Le Village était suffisamment loin de la ville pour lui garantir cette liberté qu'il revendiquait. Il régnait ici un climat d'indolence et d'anarchie. La drogue, la musique, la paresse, le sexe, étaient des nourritures spirituelles à part entière, érigées comme un mode de vie. La frontière entre le légal et l'illégal était devenue floue au point de perdre sa signification.

A perte de vue, des barbecues et des réunions privées, plus ou moins discrètes, plus ou moins licites. Trafics et contrebande y trouvaient un creuset favorable, ainsi qu'un anonymat facile.

Vargo rejoignait la caravane du clan Zarkov, en déambulant tranquillement entre les allées du Village, lorsque soudain il s'immobilisa...

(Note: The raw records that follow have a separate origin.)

import Literature.MathematicalPhysics.QuantumFieldTheory.Balaban1983to89.Node00.Record13
import Literature.MathematicalPhysics.QuantumFieldTheory.Balaban1983to89.Node00.Record13SepCoPH
import Literature.MathematicalPhysics.QuantumFieldTheory.Balaban1983to89.Node00.Record13Carriers
import Literature.MathematicalPhysics.QuantumFieldTheory.Balaban1983to89.Node00.CarriersB8
import Literature.MathematicalPhysics.QuantumFieldTheory.Balaban1983to89.Node00.Record13CarriersB8SubBP2C
import Literature.MathematicalPhysics.QuantumFieldTheory.Balaban1983to89.Node00.Record13CarriersWChi  -- v11.1 (σ7): the RE-CENTRED [IV] bundle `Node00.WOfRecord₁₃Ax` (✓p801875; `WOfRecord₁₃Ax_eq` rfl)
import Summits.QuantumFields.YangMills.Theorems.BalabanUVNodesK1EndOfNodes13PWSOfRunRemAt
import Literature.MathematicalPhysics.QuantumFieldTheory.Balaban1983to89.Node00.Record13SepCoPHV
import Summits.QuantumFields.YangMills.Theorems.BalabanUVNodesK1EndOfNodes13PWSOfRunRemAtAx
import Summits.QuantumFields.YangMills.Theorems.BalabanUVNodesN13NodeAtRevisedRecordWorldAtRecord13SepCoPHVAx
import Summits.QuantumFields.YangMills.Theorems.BalabanUVNodesN13NodeAtRevisedRecordWorldAtRecord13SepCoPHV

/-!
# K1ᴬ v11.1 — THE TREE MIRROR OF THE REGISTERED SKELETON's DEFINITIONS AND KERNEL DOORS (`K1Skeleton13SepCoPHAxV11_1.lean` 1c0150ff21ca0f8d, ✦ plan g100 OP5B′, registered on
# stmt-QuantumFields-27239 `StabilityBRunRowsAtRecordR13SepCoPHVAx` 2026-08-31T05:52:57Z, replacing v11 54f620c18feea0f3 of 05:29:27Z — same six stub names, σ7 = ONE token `WOfRecord₁₃ ↦ WOfRecord₁₃Ax`), so that the lanes' LINE 2′ ∕ LINE 1 stub shares and per-node bills can be filed BY NAME — the K1ᴬ analogue of
# dag-n16-e's `K3AxV8Defs` (precedent, dag-lead WORDS 645); companion files `…K1AxV11Roads` (the END roads + hypothesis-form compositions) and `…K1AxV11StubTexts` (the six stub texts + the by-name concluders)

R134 seat `pub-ymgap-dag-n24-c` (g23 pen, g24 re-key to v11.1; -a hand on LINE 2′'s three stubs per `K1AX-V11-LINE-TABLE.md` v3), `--kind definition --supports stmt-QuantumFields-27239 --as helper`
(count-neutral; nothing registered — the plan keeps the registered skeleton; on any v12 re-cut this mirror is superseded, not edited).  THIS FILE = the registered skeleton's lines :187–:232, :237–:259,
:295–:343, :382–:502, :527–:543 VERBATIM (namespace `…Theses.BalabanUVNodes.K1Skeleton13SepCoPHAxV11` ↦ `…Theorems.K1AxV11Defs`; its imports minus the route file; every `def` ∕ `abbrev` ∕ `theorem` and
every docstring byte-identical; the three `sorry` stubs of each line and the two by-name concluders are NOT here — they are the registered kit's; the stub TEXTS are `…K1AxV11StubTexts`): `SU2`, `RecordS`,
`endStatementBPrinted_of_recordS_of_nodes`, `Inhabited13`, `NodesAtSomeRecord13PWS`, `Window`, `BetaWindowAtSomeRecord13S`, `RunRowsAtSomeRecord13PWS`, `RunRowsContAtSomeRecord13PWS`, `Cont13All`,
`stubCont13_of_cont13All`, `RecordSV`, `recordSV_refl_iff`, `recordS_rebound_of_recordSV`, `NodesAtSomeRecord13PWSV`, `RunRowsAtSomeRecord13PWSV`, `RunRowsContAtSomeRecord13PWSV`, the three
`…V_of_line1` doors, `RecordSVC`, `NodesAtSomeRecord13PWSVW`, `RunRowsAtSomeRecord13PWSVW`, `RunRowsContAtSomeRecord13PWSVW`, the three `…VW_of_V` doors, `nodesAtSomeRecord13PWSVW_of_line1`,
`stubCont13VW_of_cont13All`.  NOT Theses-free: `RunConstRemainder ∕ SurvCont` (`…K2NamedJetsRunRemAt`) and the END road Ax (`…K1EndOfNodes13PWSOfRunRemAtAx`) live in the route's cone already.

HONEST FRAMING.  Definitions mirrored from the registered kit + their own kernel doors; no estimate; nothing of Bałaban asserted or instantiated; no stub of K1ᴬ v11 proved or claimed; K1ᴬ OPEN
(v11 0∕6, never summed across lines); counts UNMOVED (typed 28∕28 · discharged 8∕27, A 8∕28).  One finite 𝕋⁴ programme at fixed `ε` — NOT continuum ∕ ℝ⁴ ∕ OS ∕ mass gap ∕ Clay.  No `sorry`,
`instance`, `notation`; standard axioms.  The skeleton's own header (history v1–v11) is not repeated here; its docstrings below are VERBATIM — with ONE lexical exception: in the docstring of
the parameterless supplier letter `Cont13All` the kit's `[cite: …]` tag is spelled in prose (same locator), because a `[cite:]`-tagged parameterless `def … : Prop` under Theorems∕ is RELOCATED by
the gate to Literature∕ as a named fact (p812605∕p812606 bounced that way) — `Cont13All` is a skeleton-local letter over tree definitions, not a published result.
-/

set_option autoImplicit false
import Summits.MatrixMultiplication.MatrixMultiplication.Theorems.FarEdgeDescentExactCeiling
import Summits.MatrixMultiplication.MatrixMultiplication.Theorems.FarEdgeDescentExactDictionary
import Summits.MatrixMultiplication.MatrixMultiplication.Theorems.FarEdgeDescentFlatCorner
import HarnessLib

/-!
# Far-edge descent, kernel XXXVII-D: the squaring tower of record is a schedule — the exact ceiling recovers kernel XXXIII-B

Route `FarEdgeDescent`, special leaf `FiniteSaturation` (stmt-MatrixMultiplication-23739): helper
kernel, THESES-FREE and def-free.  NON-VACUITY / CONSISTENCY WITNESS for kernel XXXVII-B
(`FarEdgeDescentExactCeiling.exact_ceiling`): the improvable squaring tower of the tree
(`Q + 2L = r`, `r' = r²`, `L' = (Q+L)² − Q²`, `G' = (Q^t + G)² − Q^{2t}`, base census
`G₀(s,t) ≤ L₀(1 + D(s−1))`) satisfies the schedule hypotheses of `exact_ceiling` with `a = b = j` at
every product node (via the dictionary `FarEdgeDescentExactDictionary.exact_product_step`, with
`Λ = log(1/(2λ₀²))`, `λ₀ = L₀/r₀`), so the universal exact ceiling yields the exact-level pass wedge of
kernel XXXIII-B (`FarEdgeDescentIsolatedCeiling.readout_of_wedge`) by the new route, with margin `L_j/2`:

  `∃ c > 0: 1 ≤ s, 0 ≤ t < 1, s − 1 ≤ c(1−t)^κ ⟹ ∀ j, Q_j^t + G_j(s,t) ≤ r_j − L_j/2`

(`tower_exact_ceiling`).  The point is not the wedge (XXXIII-B has it) but that the abstract base and step
clauses of the universal theorem are literally met by the chain of record — the schedule theorem is an
honest generalisation, and any other product-and-reanchor schedule over the same bases is handled by the
same two clauses.

References: Schönhage 1981, §5; Pan 1984 (LNCS 179) §16 Props. 16.2–16.5, §17 Thm. 17.1;
Lotti–Romani 1983, Prop. 4.1; Knuth TAOCP 2, §4.6.4 Ex. 67(g).
Tags: `FiniteSaturation` (h₁) NEC · WEAKER · ATTACKED; instance of the exact ceiling (XXXVII-B).
-/

set_option linter.dupNamespace false

noncomputable section

namespace Summit.MatrixMultiplication.MatrixMultiplication.Theorems.FarEdgeDescentExactCeilingTower

open Summit.MatrixMultiplication.MatrixMultiplication.Theorems.FarEdgeDescentImprovableRate
open Summit.MatrixMultiplication.MatrixMultiplication.Theorems.FarEdgeDescentMomentReadout
open Summit.MatrixMultiplication.MatrixMultiplication.Theorems.FarEdgeDescentAnchorTax
open Summit.MatrixMultiplication.MatrixMultiplication.Theorems.FarEdgeDescentExactSteps
open Summit.MatrixMultiplication.MatrixMultiplication.Theorems.FarEdgeDescentExactCeiling
open Summit.MatrixMultiplication.MatrixMultiplication.Theorems.FarEdgeDescentExactDictionary
open Summit.MatrixMultiplication.MatrixMultiplication.Theorems.FarEdgeDescentFlatCorner

variable (r Q L : ℕ → ℕ) (G : ℕ → ℝ → ℝ → ℝ)

/-- **The squaring tower is a schedule; the universal exact ceiling gives its pass wedge.**  For the
improvable squaring tower of the tree with a base census linear in `s − 1`, there is `c > 0` such that
every exact readout `Q_j^t + G_j(s,t) ≤ r_j` passes — with margin `L_j/2` — whenever `1 ≤ s`, `0 ≤ t < 1`
and `s − 1 ≤ c(1−t)^κ`, `κ = log₂(4/3)`.  Proof: the tower is the schedule `node j+1 = node j × node j`
of `exact_ceiling`, the clauses being supplied by `exact_product_step` (`Λ = log(1/(2λ₀²))`) and
`block_value_le`-type linearity of the base. [cite: Pan1984, Props. 16.2–16.5, Thm. 17.1]
[cite: Schonhage1981, §5] [cite: LottiRomani1983, Prop. 4.1] -/
theorem tower_exact_ceiling (hsum : ∀ j, Q j + 2 * L j = r j) (hQ1 : ∀ j, 1 ≤ Q j)
    (hm0 : 3 * L 0 ≤ r 0) (hL0 : 1 ≤ L 0) (hL : ∀ j, L (j + 1) = (Q j + L j) ^ 2 - Q j ^ 2)
    (hr : ∀ j, r (j + 1) = r j ^ 2) (hG0 : ∀ s t : ℝ, 1 ≤ s → 0 ≤ G 0 s t)
    (hG : ∀ j (s t : ℝ), G (j + 1) s t = (((Q j : ℕ) : ℝ) ^ t + G j s t) ^ 2 - (((Q j : ℕ) : ℝ) ^ t) ^ 2)
    {D : ℝ} (hD : 0 ≤ D)
    (hUp : ∀ s t : ℝ, 1 ≤ s → s ≤ 2 → t ≤ 1 → G 0 s t ≤ (L 0 : ℝ) * (1 + D * (s - 1))) :
    ∃ c : ℝ, 0 < c ∧ ∀ s t : ℝ, 1 ≤ s → 0 ≤ t → t < 1 →
      s - 1 ≤ c * (1 - t) ^ Real.logb 2 ((4 : ℝ) / 3) →
      ∀ j, ((Q j : ℕ) : ℝ) ^ t + G j s t ≤ (r j : ℝ) - (L j : ℝ) / 2 := by
  obtain ⟨hκ0, hκ1⟩ := improvableKappa_pos_lt_one
  set κ : ℝ := Real.logb 2 ((4 : ℝ) / 3) with hκ
  -- real forms of the recursion
  have hQR : ∀ j, (1 : ℝ) ≤ Q j := fun j => by exact_mod_cast hQ1 j
  have hLR : ∀ j, (1 : ℝ) ≤ L j := one_le_legs Q L hL hL0
  have eR : ∀ j, ((r j : ℕ) : ℝ) = Q j + 2 * L j := fun j => by exact_mod_cast (hsum j).symm
  have hrpos : ∀ j, (0 : ℝ) < r j := fun j => by rw [eR]; linarith [hQR j, hLR j]
  have hr1 : ∀ j, (1 : ℝ) < r j := fun j => by rw [eR]; linarith [hQR j, hLR j]
  have er1 : ∀ j, ((r (j + 1) : ℕ) : ℝ) = ((Q j : ℝ) + 2 * L j) * ((Q j : ℝ) + 2 * L j) := fun j => by
    rw [← eR]; exact_mod_cast (by rw [hr j, sq] : r (j + 1) = r j * r j)
  have eL1 : ∀ j, ((L (j + 1) : ℕ) : ℝ) = (Q j : ℝ) * L j + (Q j : ℝ) * L j + (L j : ℝ) * L j :=
    fun j => by rw [legs_real Q L hL j]; ring
  have eQ1 : ∀ j, ((Q (j + 1) : ℕ) : ℝ) = (Q j : ℝ) * Q j + 2 * L j * L j := fun j => by
    have h1 : ((Q (j + 1) : ℕ) : ℝ) + 2 * L (j + 1) = r (j + 1) := by exact_mod_cast hsum (j + 1)
    rw [er1, eL1] at h1
    linarith
  -- the share `λ₀ = L₀/r₀` and its bounds along the tower
  obtain ⟨l₀, hl₀⟩ : ∃ l₀ : ℝ, l₀ = (L 0 : ℝ) / (r 0 : ℝ) := ⟨_, rfl⟩
  have hl₀0 : 0 < l₀ := by rw [hl₀]; exact div_pos (by linarith [hLR 0]) (hrpos 0)
  have hl₀3 : l₀ ≤ 1 / 3 := by
    rw [hl₀, div_le_iff₀ (hrpos 0)]
    have : (3 : ℝ) * L 0 ≤ r 0 := by exact_mod_cast hm0
    linarith
  have eLam : ∀ j, ((L (j + 1) : ℕ) : ℝ) / r (j + 1) =
      (L j : ℝ) / r j + (L j : ℝ) / r j - 3 * ((L j : ℝ) / r j) * ((L j : ℝ) / r j) := fun j => by
    have h := hrpos j
    rw [er1, eL1, eR]
    rw [eR] at h
    field_simp
    ring
  have hLam : ∀ j, l₀ ≤ (L j : ℝ) / r j ∧ (L j : ℝ) / r j ≤ 1 / 3 := by
    intro j
    induction j with
    | zero => exact ⟨by rw [hl₀], by rw [← hl₀]; exact hl₀3⟩
    | succ j ih =>
      rw [eLam]
      exact lam_step ih.1 ih.2 (le_trans hl₀0.le ih.1) ih.2
  -- the depth threshold `Λ = log(1/(2λ₀²))`: `rr ≤ e^Λ · 2LL` along the tower
  obtain ⟨Λ, hΛ⟩ : ∃ Λ : ℝ, Λ = Real.log (1 / (2 * l₀ ^ 2)) := ⟨_, rfl⟩
  have h2l : 0 < 2 * l₀ ^ 2 := by positivity
  have hΛexp : Real.exp Λ = 1 / (2 * l₀ ^ 2) := by rw [hΛ]; exact Real.exp_log (by positivity)
  have hΛ0 : 0 ≤ Λ := by
    rw [hΛ]
    refine Real.log_nonneg ?_
    rw [le_div_iff₀ h2l]
    nlinarith
  have hΛj : ∀ j, ((Q j : ℝ) + 2 * L j) * ((Q j : ℝ) + 2 * L j) ≤
      Real.exp Λ * (2 * (L j : ℝ) * L j) := by
    intro j
    rw [hΛexp]
    have h := (hLam j).1
    rw [eR, le_div_iff₀ (by rw [← eR]; exact hrpos j)] at h
    rw [div_mul_eq_mul_div, one_mul, le_div_iff₀ h2l]
    have hQL : 0 ≤ (Q j : ℝ) + 2 * L j := by linarith [hQR j, hLR j]
    nlinarith [mul_le_mul h h (mul_nonneg hl₀0.le hQL) (by linarith [hLR j])]
  -- base family constants
  obtain ⟨w, hw⟩ : ∃ w : ℝ, w = (3 * l₀) ^ (1 - κ) * Real.log (r 0 : ℝ) ^ κ := ⟨_, rfl⟩
  have hlog0 : 0 < Real.log (r 0 : ℝ) := Real.log_pos (hr1 0)
  have hw0 : 0 < w := by
    rw [hw]
    exact mul_pos (Real.rpow_pos_of_pos (by linarith) _) (Real.rpow_pos_of_pos hlog0 _)
  obtain ⟨Φ₀, hΦ₀⟩ : ∃ Φ₀ : ℝ, Φ₀ = D * l₀ / w := ⟨_, rfl⟩
  have hΦ₀0 : 0 ≤ Φ₀ := by rw [hΦ₀]; exact div_nonneg (mul_nonneg hD hl₀0.le) hw0.le
  have hΦw : Φ₀ * w = D * l₀ := by rw [hΦ₀]; field_simp
  -- the universal exact ceiling
  obtain ⟨c, hc, hcl⟩ := exact_ceiling (ℓ₁ := Real.log (r 0 : ℝ)) hl₀0 hlog0.le hΦ₀0 hΛ0
  refine ⟨min c 1, lt_min hc one_pos, ?_⟩
  intro s t h1s ht0 ht1 hst j
  have hτ0 : 0 < 1 - t := by linarith
  have hτ1 : 1 - t ≤ 1 := by linarith
  have hτκ : (1 - t) ^ κ ≤ 1 := Real.rpow_le_one hτ0.le hτ1 hκ0.le
  have hτκ0 : 0 ≤ (1 - t) ^ κ := Real.rpow_nonneg hτ0.le _
  have hσc : s - 1 ≤ c * (1 - t) ^ κ :=
    le_trans hst (mul_le_mul_of_nonneg_right (min_le_left _ _) hτκ0)
  have hs2 : s ≤ 2 := by
    have : s - 1 ≤ 1 * (1 - t) ^ κ := le_trans hst (mul_le_mul_of_nonneg_right (min_le_right _ _) hτκ0)
    linarith
  have hGj : ∀ j, 0 ≤ G j s t := G_nonneg_at Q G hG (hG0 s t h1s)
  -- the schedule: node `j+1 = j × j`
  have key := hcl (s - 1) (1 - t) (fun j => (L j : ℝ) / r j) (fun j => Real.log (r j : ℝ))
    (fun j => (((Q j : ℕ) : ℝ) ^ t + G j s t) / r j) (by linarith) hτ0 hτ1 hσc ?_ j
  · -- read the conclusion back
    have hrj := hrpos j
    have hrj' := hrj.ne'
    have h : (((Q j : ℕ) : ℝ) ^ t + G j s t) / r j ≤ 1 - (L j : ℝ) / r j / 2 := key
    rw [div_le_iff₀ hrj] at h
    have e : (1 - (L j : ℝ) / r j / 2) * r j = r j - L j / 2 := by field_simp
    linarith [e]
  -- the two clauses
  intro i
  cases i with
  | zero =>
    refine Or.inl ⟨(hLam 0).1, (hLam 0).2, hlog0.le, le_rfl,
      div_nonneg (add_nonneg (Real.rpow_nonneg (Nat.cast_nonneg _) _) (hGj 0)) (hrpos 0).le, ?_⟩
    -- base: `Q₀^t ≤ Q₀`, `G₀ ≤ L₀(1 + D(s−1))`, so `F₀ ≤ 1 − λ₀ + Dλ₀(s−1)`
    have hlam0 : (L 0 : ℝ) / r 0 = l₀ := hl₀.symm
    simp only [hlam0]
    have hΦ : Φ₀ * (s - 1) * ((3 * l₀) ^ (1 - κ) * Real.log (r 0 : ℝ) ^ κ) = D * l₀ * (s - 1) := by
      rw [← hw, mul_comm (Φ₀ * (s - 1)) w, ← mul_assoc, mul_comm w Φ₀, hΦw]
    rw [hΦ, div_le_iff₀ (hrpos 0)]
    have hQt : ((Q 0 : ℕ) : ℝ) ^ t ≤ Q 0 :=
      (Real.rpow_le_rpow_of_exponent_le (hQR 0) ht1.le).trans_eq (Real.rpow_one _)
    have hup := hUp s t h1s hs2 ht1.le
    have el : l₀ * (r 0 : ℝ) = L 0 := by rw [hl₀]; exact div_mul_cancel₀ _ (hrpos 0).ne'
    have e3 : (1 - l₀ + D * l₀ * (s - 1)) * (r 0 : ℝ) = (Q 0 : ℝ) + (L 0 : ℝ) * (1 + D * (s - 1)) := by
      linear_combination eR 0 + (D * (s - 1) - 1) * el
    rw [e3]
    linarith [hup, hQt]
  | succ i =>
    refine Or.inr ⟨i, Nat.lt_succ_self i, i, Nat.lt_succ_self i, eLam i, ?_, ?_, ?_, ?_⟩
    · show Real.log ((r (i + 1) : ℕ) : ℝ) = Real.log (r i : ℝ) + Real.log (r i : ℝ)
      rw [er1, eR]
      exact (exact_product_step (hQR i) (hQR i) (hLR i) (hLR i) (hGj i) (hGj i) ht0 ht1.le
        (hΛj i)).2.2.1
    · show 0 ≤ (((Q (i + 1) : ℕ) : ℝ) ^ t + G (i + 1) s t) / r (i + 1)
      exact div_nonneg (add_nonneg (Real.rpow_nonneg (Nat.cast_nonneg _) _) (hGj (i + 1)))
        (hrpos (i + 1)).le
    · show (((Q (i + 1) : ℕ) : ℝ) ^ t + G (i + 1) s t) / r (i + 1) ≤
        (((Q i : ℕ) : ℝ) ^ t + G i s t) / r i * ((((Q i : ℕ) : ℝ) ^ t + G i s t) / r i) +
          2 * ((L i : ℝ) / r i) * ((L i : ℝ) / r i)
      have eG : G (i + 1) s t = (((Q i : ℕ) : ℝ) ^ t + G i s t) * (((Q i : ℕ) : ℝ) ^ t + G i s t) -
          (((Q i : ℕ) : ℝ) * Q i) ^ t := by
        rw [hG, Real.mul_rpow (Nat.cast_nonneg _) (Nat.cast_nonneg _)]; ring
      rw [eQ1, eG, er1, eR]
      exact (exact_product_step (hQR i) (hQR i) (hLR i) (hLR i) (hGj i) (hGj i) ht0 ht1.le
        (hΛj i)).2.2.2.2.1
    · show (((Q (i + 1) : ℕ) : ℝ) ^ t + G (i + 1) s t) / r (i + 1) ≤
        (((Q i : ℕ) : ℝ) ^ t + G i s t) / r i * ((((Q i : ℕ) : ℝ) ^ t + G i s t) / r i) +
          2 * ((L i : ℝ) / r i) * ((L i : ℝ) / r i) *
            Real.exp (-((1 - t) * (Real.log ((r (i + 1) : ℕ) : ℝ) - Λ)))
      have eG : G (i + 1) s t = (((Q i : ℕ) : ℝ) ^ t + G i s t) * (((Q i : ℕ) : ℝ) ^ t + G i s t) -
          (((Q i : ℕ) : ℝ) * Q i) ^ t := by
        rw [hG, Real.mul_rpow (Nat.cast_nonneg _) (Nat.cast_nonneg _)]; ring
      rw [eQ1, eG, er1, eR]
      exact (exact_product_step (hQR i) (hQR i) (hLR i) (hLR i) (hGj i) (hGj i) ht0 ht1.le
        (hΛj i)).2.2.2.2.2

end Summit.MatrixMultiplication.MatrixMultiplication.Theorems.FarEdgeDescentExactCeilingTower

end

L'homme de main était d'origine russe, il en conservait le profil. Grand, maigre, nerveux, le front haut, les sourcils charnus. Seule sa peau dénuée de tatouage le différenciait un peu de sa communauté.

Autour de lui, entre les haies qui séparaient les espaces privés où squattaient tentes, caravanes, mobile home, des individus venus de tous horizons s'activaient, dont une proportion non négligeable se défonçaient en toute liberté. Ce soir là, en outre, un concert dominait le chaos des bruits dispersés produits par chaque quartier, pour tous les fondre dans une même ambiance musicale aux accents de reggae.

C'est vrai que Vargo avait lui-même reniflé plusieurs lignes blanches... Ça expliquait peut-être cette vision extravagante. Là, entre les silhouettes remuantes, il avait cru voir un mort...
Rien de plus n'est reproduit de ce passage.